In December of 2020, Rolling Stone Australia released a special edition issue which looks at the 50 Greatest Australian Artists of All Time, paying tribute to the best and most impactful artists in Australian music history. While it would have been easy for the editors and writers of the publication to profess their love of the listed artists, the decision was instead made for those who found themselves inspired by these world-renowned names to share their own testimonials of why these artists deserve to make the list.
In celebration of the issue’s release in December, we’re counting down the full 50 artists and their accompanying testimonials in this ongoing online feature. If you want to get your hands on an physical copy of the magazine, be sure to subscribe now to experience the double-length edition featuring some of Australia’s best and brightest discussing the finest names in local music.
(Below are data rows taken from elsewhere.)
import Summits.CriticalPhenomena.PercolationContinuityZ3.Theorems.PercNearOneGluingNoHeavyQuantLawDecFlows
import HarnessLib

/-!
# QUANT lane R8, T-DEC: the two MÖBIUS INEQUALITIES behind the light-straddler case of `LawDec.SliceLawSW` (memo SINGLE-LAYER-G55 §3c)

builds on p205010 (kernel theorem, internal audit signed; external expert review pending)

Support file (`--supports stmt-CriticalPhenomena-4575`), QUANT lane seat prim-quant-census-2 (gen 55), rung R8 of `run/shared/lean/prim/quant/LADDER.md`.
One small definition (the light-branch usage rate as a function of `ρ`), theorems with standard axioms, no sorries.

On the LIGHT branch the usage rate of a credit pair with credit ratio `ρ = (T − 2l)/(h − l) < x` is `U(ρ) = γ/(1−γ)` with `γ = x² + (1−x)ρ`
(`LawDec.pairGate` = `max(ρ, x² + (1−x)ρ) = x² + (1−x)ρ` when `ρ ≤ x`), and `1 − γ = (1−x)(1+x−ρ)` gives the MÖBIUS FORM `U(ρ) + 1 = 1/((1−x)(1+x−ρ))`
(`lightUsage_add_one`); also `U(x) = x/(1−x)` (the giant rate).  For a deep low `l` and a light window mid `h` (`N = T−2l`, `D = h−l`, `N < xD`) the
explicit transfer of memo §3c makes the transferred slice law DEC iff
* **(I-A)** `(1−g)·x/(1−x) + g·U(ρ_ad) ≤ U(ρ⁰)` when the row-0 pair is heavy or dead at the raised target (`xD ≤ N + ag`), and
* **(I-B)** `g·U(ρ_ad) + (1−g)·U(ρ′) ≤ U(ρ⁰)` when it is light (`N + ag < xD`),
where `ρ⁰ = N/D`, `ρ_ad = (N + ag − 2a)/(D − a)` (the anti-diagonal pair `(l+a, h)`), `ρ′ = (N + ag)/D` (the pair `(l, h)` at `T + ag`).  Both are proved here
as pure real inequalities (`x ≤ g < 1`, `0 < a < D`, `a(2−g) < N < xD`); the proofs are the hand reductions of the memo (exactly checked on 6·10⁴ random rational
points and a 1.1·10⁶-cell grid, code/algcheck.py, swineq.py): (I-B) ⟺ `Q·D = (D−N)(D(1+x)−N) + a(gN − D + xD(1−g)) > 0`; (I-A) by `0 < xD − N ≤ ag` and `g ≥ x`.

* `LawDec.lightUsage x ρ = (x² + (1−x)ρ)/(1 − (x² + (1−x)ρ))`; `lightUsage_add_one`; `lightUsage_at_floor` (`= x/(1−x)` at `ρ = x`).
* **`LawDec.mobius_IB`**, **`LawDec.mobius_IA`**.

[this work].  The gluing rows served [cite: KozmaNitzan2024, Conjecture 3 (p. 15)]; product measure [cite: Grimmett1999, §1.3 p. 10].
-/

noncomputable section

namespace Summit.CriticalPhenomena.PercolationContinuityZ3.Theorems

namespace Quant

namespace LawDec

/-- **the light-branch usage rate** as a function of the credit ratio `ρ`: `γ/(1−γ)`, `γ = x² + (1−x)ρ`. [this work] -/
def lightUsage (x ρ : ℝ) : ℝ := (x ^ 2 + (1 - x) * ρ) / (1 - (x ^ 2 + (1 - x) * ρ))

/-- **Möbius form**: `U(ρ) + 1 = 1/((1−x)(1+x−ρ))` (`x < 1`, `ρ < 1 + x`). [this work] -/
theorem lightUsage_add_one (x ρ : ℝ) (hx1 : x < 1) (hρ : ρ < 1 + x) :
    lightUsage x ρ + 1 = 1 / ((1 - x) * (1 + x - ρ)) := by
  have hden : 1 - (x ^ 2 + (1 - x) * ρ) = (1 - x) * (1 + x - ρ) := by ring
  have hpos : 0 < (1 - x) * (1 + x - ρ) := mul_pos (by linarith) (by linarith)
  unfold lightUsage
  rw [hden, div_add_one hpos.ne']
  congr 1
  ring

/-- at `ρ = x` the light-branch rate is the giant rate `x/(1−x)`. [this work] -/
theorem lightUsage_at_floor (x : ℝ) : lightUsage x x = x / (1 - x) := by
  unfold lightUsage
  have e1 : x ^ 2 + (1 - x) * x = x := by ring
  rw [e1]

/-- **(I-B)**: `g·U(ρ_ad) + (1−g)·U(ρ′) ≤ U(ρ⁰)` for `0 < x < 1`, `x ≤ g < 1`, `0 < a < D`, `a(2−g) < N`, `N + ag < xD` (row-0 pair light at the raised target).
Proof: in the Möbius form it reads `g/A + (1−g)/C ≤ 1/B` (`A = 1+x−ρ_ad`, `B = 1+x−ρ⁰`, `C = 1+x−ρ′`), and
`AC − B(gC + (1−g)A) = g·(B(ρ′−ρ_ad) − aA/D) = g·a·QD/(D²(D−a))` with `QD = (D−N)(D(1+x)−N) + a(gN − D + xD(1−g)) > 0`. [this work] -/
theorem mobius_IB (x g a N D : ℝ) (hx0 : 0 < x) (hx1 : x < 1) (hxg : x ≤ g) (hg1 : g < 1) (ha : 0 < a) (haD : a < D)
    (hdeep : a * (2 - g) < N) (hlight' : N + a * g < x * D) :
    g * lightUsage x ((N + a * g - 2 * a) / (D - a)) + (1 - g) * lightUsage x ((N + a * g) / D)
      ≤ lightUsage x (N / D) := by
  have hD : 0 < D := ha.trans haD
  have hDa : 0 < D - a := by linarith
  have h1x : 0 < 1 - x := by linarith
  have hg0 : 0 < g := hx0.trans_le hxg
  have hN0 : 0 < N := lt_trans (mul_pos ha (by linarith)) hdeep
  have hNxD : N < x * D := by nlinarith
  set q : ℝ := (N + a * g - 2 * a) / (D - a) with hq
  set r : ℝ := (N + a * g) / D with hr
  set p : ℝ := N / D with hp
  have hq1 : q < 1 + x := by rw [hq, div_lt_iff₀ hDa]; nlinarith
  have hr1 : r < 1 + x := by rw [hr, div_lt_iff₀ hD]; nlinarith
  have hp1 : p < 1 + x := by rw [hp, div_lt_iff₀ hD]; nlinarith
  have hA : 0 < 1 + x - q := by linarith
  have hB : 0 < 1 + x - p := by linarith
  have hC : 0 < 1 + x - r := by linarith
  have e1 : lightUsage x q = 1 / ((1 - x) * (1 + x - q)) - 1 := by linarith [lightUsage_add_one x q hx1 hq1]
  have e2 : lightUsage x r = 1 / ((1 - x) * (1 + x - r)) - 1 := by linarith [lightUsage_add_one x r hx1 hr1]
  have e3 : lightUsage x p = 1 / ((1 - x) * (1 + x - p)) - 1 := by linarith [lightUsage_add_one x p hx1 hp1]
  rw [e1, e2, e3]
  -- the polynomial certificate
  set QD : ℝ := (D - N) * (D * (1 + x) - N) + a * (g * N - D + x * D * (1 - g)) with hQD
  have hu : 0 < x * D - N - a * g := by linarith
  have hv : 0 < x * D - N := by linarith
  have hQD_pos : 0 < QD := by
    have hDag : 0 < D - a * (1 - g) := by nlinarith
    have expand : QD = (x * D - N - a * g) * (x * D - N) + (x * D - N - a * g) * D + (1 - x) * D * (x * D - N)
        + a * g * (x * D - N) + a * g * N + (1 - x) * D * (D - a * (1 - g)) := by
      rw [hQD]; ring
    rw [expand]
    have t1 := mul_pos hu hv
    have t2 := mul_pos hu hD
    have t3 := mul_pos (mul_pos h1x hD) hv
    have t4 := mul_pos (mul_pos ha hg0) hv
    have t5 := mul_pos (mul_pos ha hg0) hN0
    have t6 := mul_pos (mul_pos h1x hD) hDag
    linarith
  -- the identity AC − B(gC + (1−g)A) = g·a·QD/(D²(D−a))
  have key : (1 + x - q) * (1 + x - r) - (1 + x - p) * (g * (1 + x - r) + (1 - g) * (1 + x - q))
      = g * a * QD / (D ^ 2 * (D - a)) := by
    rw [hq, hr, hp, hQD]
    field_simp
    ring
  have hrhs : 0 ≤ g * a * QD / (D ^ 2 * (D - a)) := by positivity
  -- g/A + (1−g)/C ≤ 1/B
  have hAC : g / (1 + x - q) + (1 - g) / (1 + x - r) ≤ 1 / (1 + x - p) := by
    rw [div_add_div _ _ hA.ne' hC.ne', div_le_div_iff₀ (mul_pos hA hC) hB]
    linarith [key, hrhs]
  have hdiv := div_le_div_of_nonneg_right hAC h1x.le
  have eL : g * (1 / ((1 - x) * (1 + x - q)) - 1) + (1 - g) * (1 / ((1 - x) * (1 + x - r)) - 1)
      = (g / (1 + x - q) + (1 - g) / (1 + x - r)) / (1 - x) - 1 := by
    field_simp
    ring
  have eR : 1 / ((1 - x) * (1 + x - p)) - 1 = (1 / (1 + x - p)) / (1 - x) - 1 := by
    field_simp
  rw [eL, eR]
  linarith

/-- **(I-A)**: `(1−g)·x/(1−x) + g·U(ρ_ad) ≤ U(ρ⁰)` for `0 < x < 1`, `x ≤ g < 1`, `0 < a < D`, `a(2−g) < N < xD`, `xD ≤ N + ag` (row-0 pair heavy or dead
at the raised target).  Proof: in the Möbius form it reads `(1−g) + g/A ≤ 1/B`, i.e. `B((1−g)A + g) ≤ A`; clearing denominators,
`(1−g)[(xD−N)((1+x)D−N) + a((1+x)(2−g−x)D + (x+g−1)N)] ≤ a[(2−g)D − gN]`, which follows from `0 < xD − N ≤ ag`, `g ≥ x` (memo §3c). [this work] -/
theorem mobius_IA (x g a N D : ℝ) (hx0 : 0 < x) (hx1 : x < 1) (hxg : x ≤ g) (hg1 : g < 1) (ha : 0 < a) (haD : a < D)
    (hdeep : a * (2 - g) < N) (hNx : N < x * D) (hheavy' : x * D ≤ N + a * g) :
    (1 - g) * (x / (1 - x)) + g * lightUsage x ((N + a * g - 2 * a) / (D - a)) ≤ lightUsage x (N / D) := by
  have hD : 0 < D := ha.trans haD
  have hDa : 0 < D - a := by linarith
  have h1x : 0 < 1 - x := by linarith
  have hg0 : 0 < g := hx0.trans_le hxg
  have hN0 : 0 < N := lt_trans (mul_pos ha (by linarith)) hdeep
  set q : ℝ := (N + a * g - 2 * a) / (D - a) with hq
  set p : ℝ := N / D with hp
  have hq1 : q < 1 + x := by rw [hq, div_lt_iff₀ hDa]; nlinarith
  have hp1 : p < 1 + x := by rw [hp, div_lt_iff₀ hD]; nlinarith
  have hA : 0 < 1 + x - q := by linarith
  have hB : 0 < 1 + x - p := by linarith
  have e1 : lightUsage x q = 1 / ((1 - x) * (1 + x - q)) - 1 := by linarith [lightUsage_add_one x q hx1 hq1]
  have e3 : lightUsage x p = 1 / ((1 - x) * (1 + x - p)) - 1 := by linarith [lightUsage_add_one x p hx1 hp1]
  rw [e1, e3]
  -- polynomial certificate: A − B((1−g)A + g) = P/(D(D−a)) with
  --   P·(1) = a[(2−g)D − gN] − (1−g)[(xD−N)((1+x)D−N) + a((1+x)(2−g−x)D + (x+g−1)N)]  ≥ 0
  set P : ℝ := a * ((2 - g) * D - g * N) - (1 - g) * ((x * D - N) * ((1 + x) * D - N)
      + a * ((1 + x) * (2 - g - x) * D + (x + g - 1) * N)) with hP
  have hP_nonneg : 0 ≤ P := by
    -- step 1: (xD − N)((1+x)D − N) ≤ a g ((1+x)D − N)
    have hw : 0 < (1 + x) * D - N := by nlinarith
    have hs1 : (x * D - N) * ((1 + x) * D - N) ≤ a * g * ((1 + x) * D - N) :=
      mul_le_mul_of_nonneg_right (by linarith) hw.le
    -- step 2: the bound after step 1 is (1−g)a[(1+x)(2−x)D − (1−x)N] and a[(2−g)D − gN] − that ≥ 0
    have hc1 : 0 < 1 + x - x ^ 2 := by nlinarith
    have hcoefD : x ^ 2 * (2 - x) ≤ (2 - g) - (1 - g) * ((1 + x) * (2 - x)) := by
      nlinarith [mul_nonneg (sub_nonneg.2 hxg) hc1.le]
    have hcD0 : 0 ≤ (2 - g) - (1 - g) * ((1 + x) * (2 - x)) :=
      le_trans (mul_nonneg (sq_nonneg x) (by linarith)) hcoefD
    have hfin : 0 ≤ a * ((2 - g) * D - g * N) - (1 - g) * a * ((1 + x) * (2 - x) * D - (1 - x) * N) := by
      -- = a [ D·c_D − N·c_N ],  c_D − x·c_N = g(1−x), N < xD
      have idn : ((2 - g) - (1 - g) * ((1 + x) * (2 - x))) - x * (g - (1 - g) * (1 - x)) = g * (1 - x) := by ring
      have hDN : 0 ≤ D * ((2 - g) - (1 - g) * ((1 + x) * (2 - x))) - N * (g - (1 - g) * (1 - x)) := by
        by_cases hcN : 0 ≤ g - (1 - g) * (1 - x)
        · have h1 : N * (g - (1 - g) * (1 - x)) ≤ x * D * (g - (1 - g) * (1 - x)) :=
            mul_le_mul_of_nonneg_right hNx.le hcN
          have h2 : D * ((2 - g) - (1 - g) * ((1 + x) * (2 - x))) - x * D * (g - (1 - g) * (1 - x)) = D * (g * (1 - x)) := by
            linear_combination D * idn
          have h3 : 0 < D * (g * (1 - x)) := mul_pos hD (mul_pos hg0 h1x)
          linarith
        · have h1 : N * (g - (1 - g) * (1 - x)) ≤ 0 := mul_nonpos_of_nonneg_of_nonpos hN0.le (le_of_lt (not_le.1 hcN))
          have h3 : 0 ≤ D * ((2 - g) - (1 - g) * ((1 + x) * (2 - x))) := mul_nonneg hD.le hcD0
          linarith
      have : a * ((2 - g) * D - g * N) - (1 - g) * a * ((1 + x) * (2 - x) * D - (1 - x) * N)
          = a * (D * ((2 - g) - (1 - g) * ((1 + x) * (2 - x))) - N * (g - (1 - g) * (1 - x))) := by ring
      rw [this]; exact mul_nonneg ha.le hDN
    have h1g : 0 ≤ 1 - g := by linarith
    have expandP : P = a * ((2 - g) * D - g * N) - (1 - g) * a * ((1 + x) * (2 - x) * D - (1 - x) * N)
        + (1 - g) * (a * g * ((1 + x) * D - N) - (x * D - N) * ((1 + x) * D - N)) := by
      rw [hP]; ring
    rw [expandP]
    have h4 := mul_nonneg h1g (sub_nonneg.2 hs1)
    linarith
  have key : (1 + x - q) - (1 + x - p) * ((1 - g) * (1 + x - q) + g) = P / (D * (D - a)) := by
    rw [hq, hp, hP]
    field_simp
    ring
  have hrhs : 0 ≤ P / (D * (D - a)) := by positivity
  -- (1−g) + g/A ≤ 1/B
  have hAB : (1 - g) + g / (1 + x - q) ≤ 1 / (1 + x - p) := by
    have e : (1 - g) + g / (1 + x - q) = ((1 - g) * (1 + x - q) + g) / (1 + x - q) := by
      field_simp
    rw [e, div_le_div_iff₀ hA hB]
    linarith [key, hrhs]
  have hdiv := div_le_div_of_nonneg_right hAB h1x.le
  have eL : (1 - g) * (x / (1 - x)) + g * (1 / ((1 - x) * (1 + x - q)) - 1)
      = ((1 - g) + g / (1 + x - q)) / (1 - x) - 1 := by
    field_simp
    ring
  have eR : 1 / ((1 - x) * (1 + x - p)) - 1 = (1 / (1 + x - p)) / (1 - x) - 1 := by
    field_simp
  rw [eL, eR]
  linarith

end LawDec

end Quant

end Summit.CriticalPhenomena.PercolationContinuityZ3.Theorems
50 Greatest Australian Artists of All Time – #38: Yothu Yindi (by Peter Garrett of Midnight Oil)
Back in the day whilst travelling in the Top End, I met a young Indigenous trainee teacher on the northeast coast of Arnhem Land. It’s a place of coastal mangroves and paperbark forests where the Yolngu people have lived for eons.
With an acoustic guitar at his side that person, now known as Dr M Yunupingu, told me he wanted to form a band that would take Yolngu culture far and wide. Not long after, Yothu Yindi (loose translation, “child and mother”) emerged.
Including the now-famous Gurumul Yunupingu on keyboards and guitar, Witiyana Marika dancing and playing traditional clapsticks, alongside white fellas Stu Kellaway and Cal Williams, Yothu Yindi were distinct and different, fusing modern pop/rock with traditional music and language, underpinned by a philosophy called ‘both ways’.
‘Both ways’ envisioned black and white working together, respecting each other’s cultures and forging a united, fairer nation. In time Yothu Yindi took this perspective across Australia and later the world – a singular achievement.
Their best-known song “Treaty”, released early in their career, is a good example.
Incensed by the broken promise of then Prime Minister Bob Hawke for a treaty between Australia and Aboriginal people, “Treaty” demanded a document of reckoning to expunge the stain on Australia’s conscience due to the theft of First Nations’ land by British colonists. Paul Kelly and l helped in the writing, Mark Moffat produced – a ‘both ways’ moment.
“We used to hang side stage watching the band in full flight.”
The first version went nowhere. But a dance remix by Filthy Lucre saw it became a radio hit as listeners across the country heard – many for the first time – the Aboriginal language Gumatj, in a song directly addressing one of the most crucial issues of our time. Regrettably one still not resolved.
During the Nineties, Midnight Oil toured with Yothu Yindi in the US where nobody had ever seen anything quite like them.
We used to hang side stage watching the band in full flight, with dancers and backing singers painted in traditional markings exhorting the crowd to rise up and listen. The didge throbbing like the heartbeat of the continent, the music rolling off the stage like the tide, carrying the words to places unknown.
They made six albums, with Tribal Voice my favourite, and played all over including at the closing of the Sydney 2000 Olympics. Since the tragic early death of Dr M Yunupingu in 2013, they have ploughed on as Yothu Yindi and The Treaty Project. Yirrmal Marika, Dr Y’s grandson, joined us at the Domain in Sydney for a version of “Treaty” to close off The Great Circle tour in 2018. Thirty years later still performing, still getting the message out – some band.